## Instructions to follow
The full listing below is to be written out exactly.
Start of Given data
/-- **(3.9) FOR THE LATTICE FUNCTION `x ↦ (δ𝐇_j)(x)`, sup size.**  The special case of `ineq39_sectG_presentation` for the lattice
presentation `x ↦ ev x` into `X → E` (real CLMs reading off the values at the lattice point `x`; compatibility letter `hev`:
`x ∈ box y → ‖ev x v‖ ≤ bN.loc y v`, print's (115)/(190) sizes being weighted sup norms *«for x ∈ Δ(y)»*) and r11's sup size
`supSize g box blk`: (3.9) with `P.lhs = sup_{x ∈ box y} ‖(δ𝐇_j)(x)‖` — the literal *«|δ𝐇_j| ≤ … on X»* at the block `y ∈ X`.
[cite: Balaban1987RG1, (3.9) p.271] [cite: Balaban1985Variational, (190) p.308, (115) p.294] -/
theorem ineq39_sectG_supSize (R : Regime 𝒢 0 W B₀ θ C₄ a₃ j a ε₄) (hWa : AnalyticOnNhd ℂ W {Y : 𝒴 | ‖Y‖ < a₃})
    {Bt : 𝒳} (hJ : ‖D2 (H₀ Bt)‖ < j) (h𝔄 : ‖H₀ Bt‖ < a) {D : 𝒴 → 𝒳} {𝔇 : 𝒴 →L[ℂ] 𝒳} (H : 𝒳 →L[ℂ] 𝒴)
    (hD : HasFDerivAt D 𝔇 (solA180 𝒢 W D2 H₀ ε₄ Bt + H₀ Bt))
    {bB : BlockNorm g 𝒳} {bN : BlockNorm g 𝒴} {b3 : BlockNorm g 𝒵}
    (hN : ∀ (y : g.Site) (v : 𝒴), bN.loc y v ≤ ‖v‖) (hBloc : ∀ (y' : g.Site) (μ : 𝒳), bB.IsLoc y' μ → ‖μ‖ ≤ bB.loc y' μ)
    (ev : X → (𝒴 →L[ℝ] E)) (hev : ∀ (y : g.Site) (v : 𝒴), ∀ x ∈ box y, ‖ev x v‖ ≤ bN.loc y v)
    {δ₀ BG θW cΔ A₀ AH θD c σ : ℝ}
    (htri : Triangle254 g) (hd : ∀ a b : g.Site, 0 ≤ g.dist a b) (hδ₀ : 0 ≤ δ₀) (hrow : RowSum g σ c)
    (hBG : 0 ≤ BG) (hθW : 0 ≤ θW) (hcΔ : 0 ≤ cΔ) (hA₀ : 0 ≤ A₀) (hAH : 0 ≤ AH) (hθD : 0 ≤ θD)
    (hG : HasMaj b3 bN (𝒢.restrictScalars ℝ : 𝒵 →ₗ[ℝ] 𝒴) (fun y y' => BG * Real.exp (-(δ₀ * g.dist y y'))))
    (h189 : Ineq189 bN b3 ((fderiv ℂ W (solA180 𝒢 W D2 H₀ ε₄ Bt + H₀ Bt)).restrictScalars ℝ : 𝒴 →ₗ[ℝ] 𝒵) θW δ₀)
    (hD2H0 : HasMaj bB b3 ((D2 ∘L H₀).restrictScalars ℝ : 𝒳 →ₗ[ℝ] 𝒵) (fun y y' => cΔ * Real.exp (-(δ₀ * g.dist y y'))))
    (hH0 : HasMaj bB bN (H₀.restrictScalars ℝ : 𝒳 →ₗ[ℝ] 𝒴) (fun y y' => A₀ * Real.exp (-(δ₀ * g.dist y y'))))
    (hH : HasMaj bB bN (H.restrictScalars ℝ : 𝒳 →ₗ[ℝ] 𝒴) (fun y y' => AH * Real.exp (-(δ₀ / 2 * g.dist y y'))))
    (hDfr : HasMaj bN bB (𝔇.restrictScalars ℝ : 𝒴 →ₗ[ℝ] 𝒳) (fun y y' => θD * Real.exp (-(δ₀ / 2 * g.dist y y'))))
    (hq : qG b3.κ bN.κ BG θW c < 1)
    (P : Data39) (hτ : 0 ≤ P.δ₀) (hστ : σ + P.δ₀ ≤ δ₀ / 8)
    (hB₃ : P.B₃ = const190 bB.κ bN.κ b3.κ BG θW cΔ A₀ AH θD c * bB.κ * c)
    (δB : 𝒳) (hm : ∀ y', bB.loc y' δB ≤ 2 * P.Ljη * P.normZH) (Xs : Set g.Site)
    (hloc : ∀ y ∈ Xs, ∀ y', bB.loc y' δB ≠ 0 → P.distX ≤ g.dist y y') (hcase : P.Minv ≤ P.distX)
    {y : g.Site} (hy : y ∈ Xs)
    (hlhs : P.lhs = (supSize g box blk : BlockNorm g (X → E)).loc y
      (fun x => ev x (fderiv ℂ (chartH179 𝒢 W D2 H₀ (fun Y : 𝒴 => Y - H (D Y)) ε₄) Bt δB))) :
    Ineq39Printed P :=
  ineq39_sectG_presentation R hWa hJ h𝔄 H hD hN hBloc
    (LinearMap.pi fun x => ((ev x : 𝒴 →L[ℝ] E) : 𝒴 →ₗ[ℝ] E))
    (fun y' v => supSize_loc_pi_le' (fun x => ((ev x : 𝒴 →L[ℝ] E) : 𝒴 →ₗ[ℝ] E)) hev y' v)
    htri hd hδ₀ hrow hBG hθW hcΔ hA₀ hAH hθD hG h189 hD2H0 hH0 hH hDfr hq P hτ hστ hB₃ δB hm Xs hloc hcase hy
    (hlhs.trans rfl)

end Presentation

end Literature.MathematicalPhysics.QuantumFieldTheory.Balaban1983to89.B12Ineq39From190

end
End of Given data
## Worked solution
/-- **(3.9) FOR THE LATTICE FUNCTION `x ↦ (δ𝐇_j)(x)`, sup size.**  The special case of `ineq39_sectG_presentation` for the lattice
presentation `x ↦ ev x` into `X → E` (real CLMs reading off the values at the lattice point `x`; compatibility letter `hev`:
`x ∈ box y → ‖ev x v‖ ≤ bN.loc y v`, print's (115)/(190) sizes being weighted sup norms *«for x ∈ Δ(y)»*) and r11's sup size
`supSize g box blk`: (3.9) with `P.lhs = sup_{x ∈ box y} ‖(δ𝐇_j)(x)‖` — the literal *«|δ𝐇_j| ≤ … on X»* at the block `y ∈ X`.
[cite: Balaban1987RG1, (3.9) p.271] [cite: Balaban1985Variational, (190) p.308, (115) p.294] -/
theorem ineq39_sectG_supSize (R : Regime 𝒢 0 W B₀ θ C₄ a₃ j a ε₄) (hWa : AnalyticOnNhd ℂ W {Y : 𝒴 | ‖Y‖ < a₃})
    {Bt : 𝒳} (hJ : ‖D2 (H₀ Bt)‖ < j) (h𝔄 : ‖H₀ Bt‖ < a) {D : 𝒴 → 𝒳} {𝔇 : 𝒴 →L[ℂ] 𝒳} (H : 𝒳 →L[ℂ] 𝒴)
    (hD : HasFDerivAt D 𝔇 (solA180 𝒢 W D2 H₀ ε₄ Bt + H₀ Bt))
    {bB : BlockNorm g 𝒳} {bN : BlockNorm g 𝒴} {b3 : BlockNorm g 𝒵}
    (hN : ∀ (y : g.Site) (v : 𝒴), bN.loc y v ≤ ‖v‖) (hBloc : ∀ (y' : g.Site) (μ : 𝒳), bB.IsLoc y' μ → ‖μ‖ ≤ bB.loc y' μ)
    (ev : X → (𝒴 →L[ℝ] E)) (hev : ∀ (y : g.Site) (v : 𝒴), ∀ x ∈ box y, ‖ev x v‖ ≤ bN.loc y v)
    {δ₀ BG θW cΔ A₀ AH θD c σ : ℝ}
    (htri : Triangle254 g) (hd : ∀ a b : g.Site, 0 ≤ g.dist a b) (hδ₀ : 0 ≤ δ₀) (hrow : RowSum g σ c)
    (hBG : 0 ≤ BG) (hθW : 0 ≤ θW) (hcΔ : 0 ≤ cΔ) (hA₀ : 0 ≤ A₀) (hAH : 0 ≤ AH) (hθD : 0 ≤ θD)
    (hG : HasMaj b3 bN (𝒢.restrictScalars ℝ : 𝒵 →ₗ[ℝ] 𝒴) (fun y y' => BG * Real.exp (-(δ₀ * g.dist y y'))))
    (h189 : Ineq189 bN b3 ((fderiv ℂ W (solA180 𝒢 W D2 H₀ ε₄ Bt + H₀ Bt)).restrictScalars ℝ : 𝒴 →ₗ[ℝ] 𝒵) θW δ₀)
    (hD2H0 : HasMaj bB b3 ((D2 ∘L H₀).restrictScalars ℝ : 𝒳 →ₗ[ℝ] 𝒵) (fun y y' => cΔ * Real.exp (-(δ₀ * g.dist y y'))))
    (hH0 : HasMaj bB bN (H₀.restrictScalars ℝ : 𝒳 →ₗ[ℝ] 𝒴) (fun y y' => A₀ * Real.exp (-(δ₀ * g.dist y y'))))
    (hH : HasMaj bB bN (H.restrictScalars ℝ : 𝒳 →ₗ[ℝ] 𝒴) (fun y y' => AH * Real.exp (-(δ₀ / 2 * g.dist y y'))))
    (hDfr : HasMaj bN bB (𝔇.restrictScalars ℝ : 𝒴 →ₗ[ℝ] 𝒳) (fun y y' => θD * Real.exp (-(δ₀ / 2 * g.dist y y'))))
    (hq : qG b3.κ bN.κ BG θW c < 1)
    (P : Data39) (hτ : 0 ≤ P.δ₀) (hστ : σ + P.δ₀ ≤ δ₀ / 8)
    (hB₃ : P.B₃ = const190 bB.κ bN.κ b3.κ BG θW cΔ A₀ AH θD c * bB.κ * c)
    (δB : 𝒳) (hm : ∀ y', bB.loc y' δB ≤ 2 * P.Ljη * P.normZH) (Xs : Set g.Site)
    (hloc : ∀ y ∈ Xs, ∀ y', bB.loc y' δB ≠ 0 → P.distX ≤ g.dist y y') (hcase : P.Minv ≤ P.distX)
    {y : g.Site} (hy : y ∈ Xs)
    (hlhs : P.lhs = (supSize g box blk : BlockNorm g (X → E)).loc y
      (fun x => ev x (fderiv ℂ (chartH179 𝒢 W D2 H₀ (fun Y : 𝒴 => Y - H (D Y)) ε₄) Bt δB))) :
    Ineq39Printed P :=
  ineq39_sectG_presentation R hWa hJ h𝔄 H hD hN hBloc
    (LinearMap.pi fun x => ((ev x : 𝒴 →L[ℝ] E) : 𝒴 →ₗ[ℝ] E))
    (fun y' v => supSize_loc_pi_le' (fun x => ((ev x : 𝒴 →L[ℝ] E) : 𝒴 →ₗ[ℝ] E)) hev y' v)
    htri hd hδ₀ hrow hBG hθW hcΔ hA₀ hAH hθD hG h189 hD2H0 hH0 hH hDfr hq P hτ hστ hB₃ δB hm Xs hloc hcase hy
    (hlhs.trans rfl)

end Presentation

end Literature.MathematicalPhysics.QuantumFieldTheory.Balaban1983to89.B12Ineq39From190

end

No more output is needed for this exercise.